import Mathlib
import HarnessLib.Audit.Tags

/-!
# The norm form of the pair-sum certificate implies its root form (TODO-29 remainder (b2″-b); bus R314/R320)

Honest framing: elementary commutative algebra, PROVED; no curve, no Galois-image determination, no modularity
claim, no new census, nothing numerical, no instrument touched; it says nothing about any census member.
Mathlib-only (checkable independently of the cell's olean lag).
Context.  The rung-23a instrument `res23.py` certifies an irreducible integer sextic `f` (leading coefficient
`lc`) by a monic cubic `S̃ ∈ ℤ[Y]` (roots `lc·sᵢ`, `sᵢ` the pair sums; `S̃ = lc³·S(Y/lc)` for the monic rational
cubic `S` of the `sᵢ`) and the integer divisibility `f ∣ R_inst := Norm_{ℤ[x][Y]/(S̃)}(G)`,
`G = lc⁶·f(Y/lc − x)`, where the norm is the 3×3 determinant of multiplication by `G` in the basis `1, Y, Y²`
(`norm_cubic`).  The sibling files type the Sylvester-resultant forms (`ResultantCertificate.lean`, p372536;
`ResultantNormalisation.lean`, p372702).  THIS file types the NORM FORM ITSELF: with
`S̃ := (S.map C).scaleRoots (C lc)` and `G := C (C lc) · (F(Y − x)).integralNormalization` (the instrument's
objects coefficientwise, `coeff_instrumentCubic` / `coeff_instrumentSextic` of p372702) and Mathlib's basis-free
`Algebra.norm ℚ[X] : AdjoinRoot S̃ →* ℚ[X]` (`LinearMap.det` of multiplication — equal to the determinant in any
basis, in particular the instrument's), `F ∣ Algebra.norm ℚ[X] (AdjoinRoot.mk S̃ G)` implies the ROOT FORM: every
root `r` of `F` has a root `y` of `S` with `F(y − r) = 0` (`pairSum_of_dvd_norm`, over any field where `S` splits;
`pairSum_splittingField_of_dvd_norm` over `SplittingField (F * S)`, verbatim the hypothesis `hpair` of
`hasTwoBlocks_of_pairSum`, `PairSumCertificate.lean`).  After this file the only untyped links between the
instrument's printed IRRED certificate and `HasTwoBlocks` / `|Gal| ∣ 48` are the coefficient embedding
`ℤ[x] ⊂ ℚ[x]` and «`S̃` irreducible over `ℚ` ⇔ `S` irreducible» (a linear substitution); the composite at `Sextic`
level is filed separately once the pending siblings are in the tree (bus R315/R318).  Registered on the cell bus as
R320 (cell «pub-residmod», 2026-08-23; registration after the feasibility probe, before the proposal).

Mechanism.  (`not_isCoprime_map_of_map_norm_eq_zero`)  For `T ∈ R[Y]` monic and `G ∈ R[Y]`, the norm of `G` in
`R[Y]/(T)` is the determinant of the multiplication matrix in the power basis `1, Y, …, Y^{d−1}`
(`AdjoinRoot.powerBasisAux'`, `Algebra.norm_eq_matrix_det`), whose entries are `((G·Y^j) %ₘ T).coeff i`
(`Algebra.leftMulMatrix_eq_repr_mul`, `AdjoinRoot.modByMonicHom_mk`); a ring map `φ : R → E` acts entrywise
(`RingHom.map_det`, `Polynomial.map_modByMonic`), giving the norm of `G_E` in `E[Y]/(T_E)`
(`Matrix.det_submatrix_equiv_self` for the reindexing).  If that is `0`, `T_E, G_E` cannot be coprime: a Bézout
relation makes `G_E` a unit of `E[Y]/(T_E)` (`AdjoinRoot.mk_self`), of unit — non-zero — norm.
(`pairSum_of_dvd_norm`)  Apply this with `φ = (aeval r).toRingHom : ℚ[x] → E` for a root `r` of `F` (it kills
`F`, hence the norm): `T_E = S_E.scaleRoots lc` (`Polynomial.map_scaleRoots`) splits (`Splits.scaleRoots`), so a
common non-unit divisor (`isCoprime_of_dvd`) has a root `Y₀ = lc·y` with `S(y) = 0` (`roots_scaleRoots`), and
`G_E(lc·y) = lc·lc⁵·F_E(y − r)` (`integralNormalization_eval₂_leadingCoeff_mul`), so `F(y − r) = 0`.

Main results (all PROVED, axioms `propext`, `Classical.choice`, `Quot.sound` only):
* `not_isCoprime_map_of_map_norm_eq_zero` — the base-change-and-unit core, for any commutative ring `R`;
* `pairSum_of_dvd_norm`, `pairSum_splittingField_of_dvd_norm` — norm form ⇒ root form.
-/

open Polynomial

namespace Summit.Ventures.ResidMod.Conjectures

section NormForm

/-- Core: if the norm of `G` in `R[Y]/(T)` (`T` monic) maps to `0` under a ring map `φ : R → E` to a field, then
`T` and `G` are not coprime after mapping to `E`.  The norm is computed in the power basis `1, Y, …, Y^(d-1)`
(`Algebra.norm_eq_matrix_det`, entries `((G·Y^j) %ₘ T).coeff i`), mapped entrywise (`RingHom.map_det`,
`Polynomial.map_modByMonic`), and recognised as the norm of `G_E` in `E[Y]/(T_E)`; a coprime pair would make
`G_E` a unit there, of unit (hence non-zero) norm. -/
theorem not_isCoprime_map_of_map_norm_eq_zero {R E : Type*} [CommRing R] [Field E] (φ : R →+* E) {T : R[X]}
    (hT : T.Monic) (G : R[X]) (h : φ (Algebra.norm R (AdjoinRoot.mk T G)) = 0) :
    ¬ IsCoprime (T.map φ) (G.map φ) := by
  classical
  have hTφ : (T.map φ).Monic := hT.map φ
  set b := AdjoinRoot.powerBasisAux' hT with hb
  set bE := AdjoinRoot.powerBasisAux' hTφ with hbE
  have hdeg : T.natDegree = (T.map φ).natDegree := (hT.natDegree_map φ).symm
  set e : Fin T.natDegree ≃ Fin (T.map φ).natDegree := finCongr hdeg with he
  -- entries of the multiplication matrices
  have hent : ∀ i j : Fin T.natDegree, φ (Algebra.leftMulMatrix b (AdjoinRoot.mk T G) i j) =
      Algebra.leftMulMatrix bE (AdjoinRoot.mk (T.map φ) (G.map φ)) (e i) (e j) := by
    intro i j
    rw [Algebra.leftMulMatrix_eq_repr_mul, Algebra.leftMulMatrix_eq_repr_mul]
    have hbj : b j = AdjoinRoot.root T ^ (j : ℕ) := by
      rw [hb]; exact (AdjoinRoot.powerBasis' hT).basis_eq_pow j
    have hbEj : bE (e j) = AdjoinRoot.root (T.map φ) ^ (j : ℕ) := by
      have := (AdjoinRoot.powerBasis' hTφ).basis_eq_pow (e j)
      rw [he, finCongr_apply_coe] at this
      rw [hbE, he]; exact this
    have e1 : AdjoinRoot.mk T G * AdjoinRoot.root T ^ (j : ℕ) = AdjoinRoot.mk T (G * X ^ (j : ℕ)) := by
      rw [map_mul, map_pow, AdjoinRoot.mk_X]
    have e2 : AdjoinRoot.mk (T.map φ) (G.map φ) * AdjoinRoot.root (T.map φ) ^ (j : ℕ)
        = AdjoinRoot.mk (T.map φ) ((G * X ^ (j : ℕ)).map φ) := by
      rw [Polynomial.map_mul, Polynomial.map_pow, map_X, map_mul, map_pow, AdjoinRoot.mk_X]
    rw [hbj, hbEj, e1, e2, hb, hbE, AdjoinRoot.powerBasisAux'_repr_apply_to_fun,
      AdjoinRoot.powerBasisAux'_repr_apply_to_fun, AdjoinRoot.modByMonicHom_mk, AdjoinRoot.modByMonicHom_mk,
      ← Polynomial.map_modByMonic φ hT, coeff_map]
    simp [he]
  have hmat : φ.mapMatrix (Algebra.leftMulMatrix b (AdjoinRoot.mk T G))
      = (Algebra.leftMulMatrix bE (AdjoinRoot.mk (T.map φ) (G.map φ))).submatrix e e := by
    ext i j
    simp only [RingHom.mapMatrix_apply, Matrix.map_apply, Matrix.submatrix_apply]
    exact hent i j
  rw [Algebra.norm_eq_matrix_det b, RingHom.map_det, hmat, Matrix.det_submatrix_equiv_self,
    ← Algebra.norm_eq_matrix_det bE] at h
  -- a coprime pair would make `G_E` a unit of `E[Y]/(T_E)`
  rintro ⟨a, c, hac⟩
  have hmk := congrArg (AdjoinRoot.mk (T.map φ)) hac
  rw [map_add, map_mul, map_mul, AdjoinRoot.mk_self, mul_zero, zero_add, map_one] at hmk
  have hunit : IsUnit (AdjoinRoot.mk (T.map φ) (G.map φ)) :=
    ⟨⟨_, AdjoinRoot.mk (T.map φ) c, by rw [mul_comm]; exact hmk, hmk⟩, rfl⟩
  have := hunit.map (Algebra.norm E)
  rw [h] at this
  exact not_isUnit_zero this

/-- **(9) The instrument's NORM form of the pair-sum certificate gives its root form.**  Let `F, S ∈ ℚ[X]` have
`deg F = 6`, `S` monic and split in the field `E ⊇ ℚ`, `lc := F.leadingCoeff`,
`S̃ := (S.map C).scaleRoots (C lc)` (`= lc³·S(Y/lc)`, monic) and
`G := C (C lc) · (F(Y − x)).integralNormalization`
(`= lc⁶·F(Y/lc − x)`), and suppose `F ∣ Norm_{ℚ[x][Y]/(S̃)}(G)` (`Algebra.norm`, i.e. the determinant of
multiplication by `G` — what `res23.py` computes in the basis `1, Y, Y²`).  Then every root `r ∈ E` of `F` has
a root `y ∈ E` of `S` with `F(y − r) = 0`. -/
theorem pairSum_of_dvd_norm {E : Type*} [Field E] [Algebra ℚ E] {F S : ℚ[X]}
    (hF6 : F.natDegree = 6) (hSm : S.Monic) (hsplitS : (S.map (algebraMap ℚ E)).Splits)
    (hdvd : F ∣ Algebra.norm ℚ[X] (AdjoinRoot.mk ((S.map (C : ℚ →+* ℚ[X])).scaleRoots (C F.leadingCoeff))
      (C (C F.leadingCoeff) * ((F.map (C : ℚ →+* ℚ[X])).comp (X - C (X : ℚ[X]))).integralNormalization))) :
    ∀ r ∈ F.rootSet E, ∃ y ∈ S.rootSet E, y - r ∈ F.rootSet E := by
  classical
  intro r hr
  have hF0 : F ≠ 0 := by rintro rfl; simp at hF6
  have hS0 : S ≠ 0 := hSm.ne_zero
  have hlc0 : F.leadingCoeff ≠ 0 := leadingCoeff_ne_zero.mpr hF0
  have hrF : aeval r F = 0 := (mem_rootSet.mp hr).2
  set lc : ℚ := F.leadingCoeff with hlc
  set ev : ℚ[X] →+* E := (aeval r : ℚ[X] →ₐ[ℚ] E).toRingHom with hev
  have hevC : ev.comp C = algebraMap ℚ E := Subsingleton.elim _ _
  have hevC' : ∀ a : ℚ, ev (C a) = algebraMap ℚ E a := fun a => by rw [← hevC]; rfl
  have hevX : ev X = r := by simp [hev]
  have hevF : ev F = 0 := by simp [hev, hrF]
  set T : ℚ[X][X] := (S.map (C : ℚ →+* ℚ[X])).scaleRoots (C lc) with hT
  set g : ℚ[X][X] := (F.map (C : ℚ →+* ℚ[X])).comp (X - C (X : ℚ[X])) with hg
  set G : ℚ[X][X] := C (C lc) * g.integralNormalization with hG
  have hTm : T.Monic := (monic_scaleRoots_iff _).mpr (hSm.map _)
  -- the norm vanishes at `x = r`
  have hn : ev (Algebra.norm ℚ[X] (AdjoinRoot.mk T G)) = 0 := by
    obtain ⟨c, hc⟩ := hdvd
    rw [hc, map_mul, hevF, zero_mul]
  have hncop := not_isCoprime_map_of_map_norm_eq_zero ev hTm G hn
  -- identify the mapped polynomials
  set SE : E[X] := S.map (algebraMap ℚ E) with hSE
  set FE : E[X] := F.map (algebraMap ℚ E) with hFE
  have hCinj : Function.Injective (C : ℚ →+* ℚ[X]) := C_injective
  have hmapS : (S.map (C : ℚ →+* ℚ[X])).map ev = SE := by rw [Polynomial.map_map, hevC]
  have hTE : T.map ev = SE.scaleRoots (algebraMap ℚ E lc) := by
    rw [hT, Polynomial.map_scaleRoots _ _ _ (by
      rw [leadingCoeff_map_of_injective hCinj, hevC']
      exact (map_ne_zero (algebraMap ℚ E)).mpr (hSm.leadingCoeff ▸ one_ne_zero)), hmapS, hevC']
  have hgE : g.map ev = FE.comp (X - C r) := by
    rw [hg, Polynomial.map_comp, Polynomial.map_map, hevC, Polynomial.map_sub, map_X, map_C, hevX]
  have hsub : (X - C (X : ℚ[X])).natDegree = 1 := natDegree_X_sub_C _
  have hgdeg : g.natDegree = 6 := by
    rw [hg, natDegree_comp, natDegree_map_eq_of_injective hCinj, hF6, hsub]
  have hglc : g.leadingCoeff = C lc := by
    rw [hg, leadingCoeff_comp (by rw [hsub]; exact one_ne_zero), leadingCoeff_map_of_injective hCinj,
      leadingCoeff_X_sub_C, one_pow, mul_one]
  -- a common non-unit divisor of `T_E` and `G_E` has a root `Y₀`, a root of both
  have hSE0 : SE ≠ 0 := (Polynomial.map_ne_zero_iff (algebraMap ℚ E).injective).mpr hS0
  have hlcE : IsUnit (algebraMap ℚ E lc) := ((map_ne_zero (algebraMap ℚ E)).mpr hlc0).isUnit
  have hTE0 : T.map ev ≠ 0 := by rw [hTE]; exact scaleRoots_ne_zero hSE0 _
  have hTEsplit : (T.map ev).Splits := by rw [hTE]; exact (hsplitS).scaleRoots _
  by_contra hno
  refine hncop (isCoprime_of_dvd _ _ (fun h => hTE0 h.1) fun z hz _ hzT hzG => ?_)
  have hzdeg : z.degree ≠ 0 := fun h0 => (mem_nonunits_iff.mp hz) (Polynomial.isUnit_iff_degree_eq_zero.mpr h0)
  obtain ⟨Y₀, hY₀⟩ := (hTEsplit.of_dvd hTE0 hzT).exists_eval_eq_zero hzdeg
  have hYT : (T.map ev).eval Y₀ = 0 := eval_eq_zero_of_dvd_of_eval_eq_zero hzT hY₀
  have hYG : (G.map ev).eval Y₀ = 0 := eval_eq_zero_of_dvd_of_eval_eq_zero hzG hY₀
  -- `Y₀ = lc • y` with `y` a root of `S`
  have hY₀root : Y₀ ∈ (SE.scaleRoots (algebraMap ℚ E lc)).roots := by
    rw [← hTE]; exact (mem_roots hTE0).mpr hYT
  rw [roots_scaleRoots _ hlcE, Multiset.mem_map] at hY₀root
  obtain ⟨y, hy, hyY⟩ := hY₀root
  have hyS : aeval y S = 0 := by
    have := (mem_roots hSE0).mp hy
    rwa [IsRoot.def, hSE, eval_map_algebraMap] at this
  -- `G_E(lc • y) = lc · lc⁵ · F_E(y − r)`
  have hYG' : (algebraMap ℚ E lc) * ((algebraMap ℚ E lc) ^ (6 - 1) * (FE.comp (X - C r)).eval y) = 0 := by
    have h1 : (G.map ev).eval Y₀ = ev (C lc) * (g.integralNormalization).eval₂ ev Y₀ := by
      rw [hG, Polynomial.map_mul, Polynomial.map_C, eval_mul, eval_C, eval_map]
    have h2 : (g.integralNormalization).eval₂ ev (ev g.leadingCoeff * y)
        = ev g.leadingCoeff ^ (g.natDegree - 1) * g.eval₂ ev y :=
      integralNormalization_eval₂_leadingCoeff_mul (by rw [hgdeg]; norm_num) ev y
    rw [hglc, hevC', hyY, hgdeg] at h2
    rw [h1, h2, hevC', ← eval_map, hgE] at hYG
    exact hYG
  have hFy : aeval (y - r) F = 0 := by
    have hne : (algebraMap ℚ E lc) ≠ 0 := (map_ne_zero (algebraMap ℚ E)).mpr hlc0
    have := hYG'
    rw [mul_eq_zero, mul_eq_zero] at this
    rcases this with h | h | h
    · exact absurd h hne
    · exact absurd h (pow_ne_zero _ hne)
    · rwa [eval_comp, eval_sub, eval_X, eval_C, hFE, eval_map_algebraMap] at h
  exact hno ⟨y, mem_rootSet.mpr ⟨hS0, hyS⟩, mem_rootSet.mpr ⟨hF0, hFy⟩⟩

/-- **(9′) The norm form over the splitting field of `F·S`.**  As (9), over `SplittingField (F * S)` — verbatim
the hypothesis `hpair` of `hasTwoBlocks_of_pairSum` (`PairSumCertificate.lean`) when `F = toRatPoly f`.
[elementary commutative algebra] -/
theorem pairSum_splittingField_of_dvd_norm {F S : ℚ[X]} (hF6 : F.natDegree = 6) (hSm : S.Monic)
    (hdvd : F ∣ Algebra.norm ℚ[X] (AdjoinRoot.mk ((S.map (C : ℚ →+* ℚ[X])).scaleRoots (C F.leadingCoeff))
      (C (C F.leadingCoeff) * ((F.map (C : ℚ →+* ℚ[X])).comp (X - C (X : ℚ[X]))).integralNormalization))) :
    ∀ r ∈ F.rootSet (F * S).SplittingField, ∃ y ∈ S.rootSet (F * S).SplittingField,
      y - r ∈ F.rootSet (F * S).SplittingField := by
  have hF0 : F ≠ 0 := by rintro rfl; simp at hF6
  have hFS0 : F * S ≠ 0 := mul_ne_zero hF0 hSm.ne_zero
  -- type ascribed on purpose (instance search picks `DivisionRing.toRatAlgebra` on the splitting field)
  have hsplit : ((F * S).map (algebraMap ℚ (F * S).SplittingField)).Splits := SplittingField.splits (F * S)
  have hne : (F * S).map (algebraMap ℚ (F * S).SplittingField) ≠ 0 :=
    (Polynomial.map_ne_zero_iff (algebraMap ℚ _).injective).mpr hFS0
  exact pairSum_of_dvd_norm hF6 hSm (hsplit.of_dvd hne (Polynomial.map_dvd _ (dvd_mul_left _ _))) hdvd

end NormForm

end Summit.Ventures.ResidMod.Conjectures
_ _ _ _
Your output must be the lines of the material above, from the first through the line that contains "and Mathlib's basis-free", copied exactly. Include both endpoints and nothing else.

### SOLUTION TO THIS PROBLEM
import Mathlib
import HarnessLib.Audit.Tags

/-!
# The norm form of the pair-sum certificate implies its root form (TODO-29 remainder (b2″-b); bus R314/R320)

Honest framing: elementary commutative algebra, PROVED; no curve, no Galois-image determination, no modularity
claim, no new census, nothing numerical, no instrument touched; it says nothing about any census member.
Mathlib-only (checkable independently of the cell's olean lag).
Context.  The rung-23a instrument `res23.py` certifies an irreducible integer sextic `f` (leading coefficient
`lc`) by a monic cubic `S̃ ∈ ℤ[Y]` (roots `lc·sᵢ`, `sᵢ` the pair sums; `S̃ = lc³·S(Y/lc)` for the monic rational
cubic `S` of the `sᵢ`) and the integer divisibility `f ∣ R_inst := Norm_{ℤ[x][Y]/(S̃)}(G)`,
`G = lc⁶·f(Y/lc − x)`, where the norm is the 3×3 determinant of multiplication by `G` in the basis `1, Y, Y²`
(`norm_cubic`).  The sibling files type the Sylvester-resultant forms (`ResultantCertificate.lean`, p372536;
`ResultantNormalisation.lean`, p372702).  THIS file types the NORM FORM ITSELF: with
`S̃ := (S.map C).scaleRoots (C lc)` and `G := C (C lc) · (F(Y − x)).integralNormalization` (the instrument's
objects coefficientwise, `coeff_instrumentCubic` / `coeff_instrumentSextic` of p372702) and Mathlib's basis-free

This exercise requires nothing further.